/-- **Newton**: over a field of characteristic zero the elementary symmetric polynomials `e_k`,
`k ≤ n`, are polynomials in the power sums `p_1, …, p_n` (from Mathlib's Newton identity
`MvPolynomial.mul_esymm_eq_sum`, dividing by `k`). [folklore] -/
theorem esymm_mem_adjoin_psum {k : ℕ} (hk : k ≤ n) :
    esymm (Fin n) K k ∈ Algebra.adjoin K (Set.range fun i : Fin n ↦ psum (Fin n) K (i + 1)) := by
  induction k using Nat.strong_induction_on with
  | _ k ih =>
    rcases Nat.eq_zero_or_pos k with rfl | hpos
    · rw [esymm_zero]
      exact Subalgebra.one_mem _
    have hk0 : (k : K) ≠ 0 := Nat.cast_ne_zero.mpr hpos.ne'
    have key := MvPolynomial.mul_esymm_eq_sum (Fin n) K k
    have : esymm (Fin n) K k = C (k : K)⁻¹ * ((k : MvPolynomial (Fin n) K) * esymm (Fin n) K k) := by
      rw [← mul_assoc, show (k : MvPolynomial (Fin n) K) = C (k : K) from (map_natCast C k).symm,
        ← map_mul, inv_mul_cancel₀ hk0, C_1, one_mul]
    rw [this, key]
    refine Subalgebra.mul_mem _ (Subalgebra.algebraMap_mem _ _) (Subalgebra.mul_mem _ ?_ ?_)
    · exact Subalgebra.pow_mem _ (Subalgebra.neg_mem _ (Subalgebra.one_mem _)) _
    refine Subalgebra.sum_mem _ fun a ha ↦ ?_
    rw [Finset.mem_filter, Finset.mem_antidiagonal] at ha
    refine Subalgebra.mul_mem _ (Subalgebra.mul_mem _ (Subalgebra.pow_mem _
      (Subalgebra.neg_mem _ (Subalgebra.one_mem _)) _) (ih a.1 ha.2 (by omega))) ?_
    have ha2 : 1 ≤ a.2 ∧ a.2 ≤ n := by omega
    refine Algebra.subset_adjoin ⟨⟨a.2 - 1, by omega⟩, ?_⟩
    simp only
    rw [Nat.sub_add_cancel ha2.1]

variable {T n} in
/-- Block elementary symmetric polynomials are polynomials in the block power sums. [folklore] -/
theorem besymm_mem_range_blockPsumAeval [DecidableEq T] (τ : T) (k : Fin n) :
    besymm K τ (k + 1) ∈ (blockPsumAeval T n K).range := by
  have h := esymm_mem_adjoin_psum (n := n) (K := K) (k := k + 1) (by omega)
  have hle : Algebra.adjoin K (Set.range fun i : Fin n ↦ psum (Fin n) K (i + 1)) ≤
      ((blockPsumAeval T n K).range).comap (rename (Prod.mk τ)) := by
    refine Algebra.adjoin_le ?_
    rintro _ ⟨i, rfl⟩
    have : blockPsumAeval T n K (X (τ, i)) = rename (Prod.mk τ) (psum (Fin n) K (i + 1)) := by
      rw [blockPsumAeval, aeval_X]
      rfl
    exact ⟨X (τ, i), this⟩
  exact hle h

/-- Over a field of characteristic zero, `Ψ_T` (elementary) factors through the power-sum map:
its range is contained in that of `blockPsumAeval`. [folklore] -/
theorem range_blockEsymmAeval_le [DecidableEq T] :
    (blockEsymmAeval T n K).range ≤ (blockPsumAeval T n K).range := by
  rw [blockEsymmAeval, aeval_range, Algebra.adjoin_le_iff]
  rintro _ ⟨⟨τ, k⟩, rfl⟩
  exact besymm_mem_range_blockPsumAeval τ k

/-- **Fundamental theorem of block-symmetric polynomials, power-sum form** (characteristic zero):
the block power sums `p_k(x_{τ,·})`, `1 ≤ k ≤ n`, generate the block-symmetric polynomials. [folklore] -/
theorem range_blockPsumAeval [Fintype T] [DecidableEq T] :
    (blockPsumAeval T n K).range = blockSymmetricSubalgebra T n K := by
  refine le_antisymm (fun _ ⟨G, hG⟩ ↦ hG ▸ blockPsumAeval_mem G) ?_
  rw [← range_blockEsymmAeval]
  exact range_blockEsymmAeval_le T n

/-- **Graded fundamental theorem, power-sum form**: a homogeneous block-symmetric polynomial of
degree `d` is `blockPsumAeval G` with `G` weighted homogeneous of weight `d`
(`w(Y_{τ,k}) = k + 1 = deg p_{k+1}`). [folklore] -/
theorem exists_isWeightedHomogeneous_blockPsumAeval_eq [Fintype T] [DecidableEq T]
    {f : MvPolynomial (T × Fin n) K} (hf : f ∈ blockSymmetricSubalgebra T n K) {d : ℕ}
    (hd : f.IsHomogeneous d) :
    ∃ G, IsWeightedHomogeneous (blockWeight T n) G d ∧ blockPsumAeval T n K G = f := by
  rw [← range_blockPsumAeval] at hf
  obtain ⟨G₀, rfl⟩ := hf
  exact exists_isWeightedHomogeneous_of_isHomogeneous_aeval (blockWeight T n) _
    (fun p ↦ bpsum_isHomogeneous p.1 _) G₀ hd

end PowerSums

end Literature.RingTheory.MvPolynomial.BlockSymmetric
....................
Write out the listing exactly, keeping every character.

Response:
/-- **Newton**: over a field of characteristic zero the elementary symmetric polynomials `e_k`,
`k ≤ n`, are polynomials in the power sums `p_1, …, p_n` (from Mathlib's Newton identity
`MvPolynomial.mul_esymm_eq_sum`, dividing by `k`). [folklore] -/
theorem esymm_mem_adjoin_psum {k : ℕ} (hk : k ≤ n) :
    esymm (Fin n) K k ∈ Algebra.adjoin K (Set.range fun i : Fin n ↦ psum (Fin n) K (i + 1)) := by
  induction k using Nat.strong_induction_on with
  | _ k ih =>
    rcases Nat.eq_zero_or_pos k with rfl | hpos
    · rw [esymm_zero]
      exact Subalgebra.one_mem _
    have hk0 : (k : K) ≠ 0 := Nat.cast_ne_zero.mpr hpos.ne'
    have key := MvPolynomial.mul_esymm_eq_sum (Fin n) K k
    have : esymm (Fin n) K k = C (k : K)⁻¹ * ((k : MvPolynomial (Fin n) K) * esymm (Fin n) K k) := by
      rw [← mul_assoc, show (k : MvPolynomial (Fin n) K) = C (k : K) from (map_natCast C k).symm,
        ← map_mul, inv_mul_cancel₀ hk0, C_1, one_mul]
    rw [this, key]
    refine Subalgebra.mul_mem _ (Subalgebra.algebraMap_mem _ _) (Subalgebra.mul_mem _ ?_ ?_)
    · exact Subalgebra.pow_mem _ (Subalgebra.neg_mem _ (Subalgebra.one_mem _)) _
    refine Subalgebra.sum_mem _ fun a ha ↦ ?_
    rw [Finset.mem_filter, Finset.mem_antidiagonal] at ha
    refine Subalgebra.mul_mem _ (Subalgebra.mul_mem _ (Subalgebra.pow_mem _
      (Subalgebra.neg_mem _ (Subalgebra.one_mem _)) _) (ih a.1 ha.2 (by omega))) ?_
    have ha2 : 1 ≤ a.2 ∧ a.2 ≤ n := by omega
    refine Algebra.subset_adjoin ⟨⟨a.2 - 1, by omega⟩, ?_⟩
    simp only
    rw [Nat.sub_add_cancel ha2.1]

variable {T n} in
/-- Block elementary symmetric polynomials are polynomials in the block power sums. [folklore] -/
theorem besymm_mem_range_blockPsumAeval [DecidableEq T] (τ : T) (k : Fin n) :
    besymm K τ (k + 1) ∈ (blockPsumAeval T n K).range := by
  have h := esymm_mem_adjoin_psum (n := n) (K := K) (k := k + 1) (by omega)
  have hle : Algebra.adjoin K (Set.range fun i : Fin n ↦ psum (Fin n) K (i + 1)) ≤
      ((blockPsumAeval T n K).range).comap (rename (Prod.mk τ)) := by
    refine Algebra.adjoin_le ?_
    rintro _ ⟨i, rfl⟩
    have : blockPsumAeval T n K (X (τ, i)) = rename (Prod.mk τ) (psum (Fin n) K (i + 1)) := by
      rw [blockPsumAeval, aeval_X]
      rfl
    exact ⟨X (τ, i), this⟩
  exact hle h

/-- Over a field of characteristic zero, `Ψ_T` (elementary) factors through the power-sum map:
its range is contained in that of `blockPsumAeval`. [folklore] -/
theorem range_blockEsymmAeval_le [DecidableEq T] :
    (blockEsymmAeval T n K).range ≤ (blockPsumAeval T n K).range := by
  rw [blockEsymmAeval, aeval_range, Algebra.adjoin_le_iff]
  rintro _ ⟨⟨τ, k⟩, rfl⟩
  exact besymm_mem_range_blockPsumAeval τ k

/-- **Fundamental theorem of block-symmetric polynomials, power-sum form** (characteristic zero):
the block power sums `p_k(x_{τ,·})`, `1 ≤ k ≤ n`, generate the block-symmetric polynomials. [folklore] -/
theorem range_blockPsumAeval [Fintype T] [DecidableEq T] :
    (blockPsumAeval T n K).range = blockSymmetricSubalgebra T n K := by
  refine le_antisymm (fun _ ⟨G, hG⟩ ↦ hG ▸ blockPsumAeval_mem G) ?_
  rw [← range_blockEsymmAeval]
  exact range_blockEsymmAeval_le T n

/-- **Graded fundamental theorem, power-sum form**: a homogeneous block-symmetric polynomial of
degree `d` is `blockPsumAeval G` with `G` weighted homogeneous of weight `d`
(`w(Y_{τ,k}) = k + 1 = deg p_{k+1}`). [folklore] -/
theorem exists_isWeightedHomogeneous_blockPsumAeval_eq [Fintype T] [DecidableEq T]
    {f : MvPolynomial (T × Fin n) K} (hf : f ∈ blockSymmetricSubalgebra T n K) {d : ℕ}
    (hd : f.IsHomogeneous d) :
    ∃ G, IsWeightedHomogeneous (blockWeight T n) G d ∧ blockPsumAeval T n K G = f := by
  rw [← range_blockPsumAeval] at hf
  obtain ⟨G₀, rfl⟩ := hf
  exact exists_isWeightedHomogeneous_of_isHomogeneous_aeval (blockWeight T n) _
    (fun p ↦ bpsum_isHomogeneous p.1 _) G₀ hd

end PowerSums

end Literature.RingTheory.MvPolynomial.BlockSymmetric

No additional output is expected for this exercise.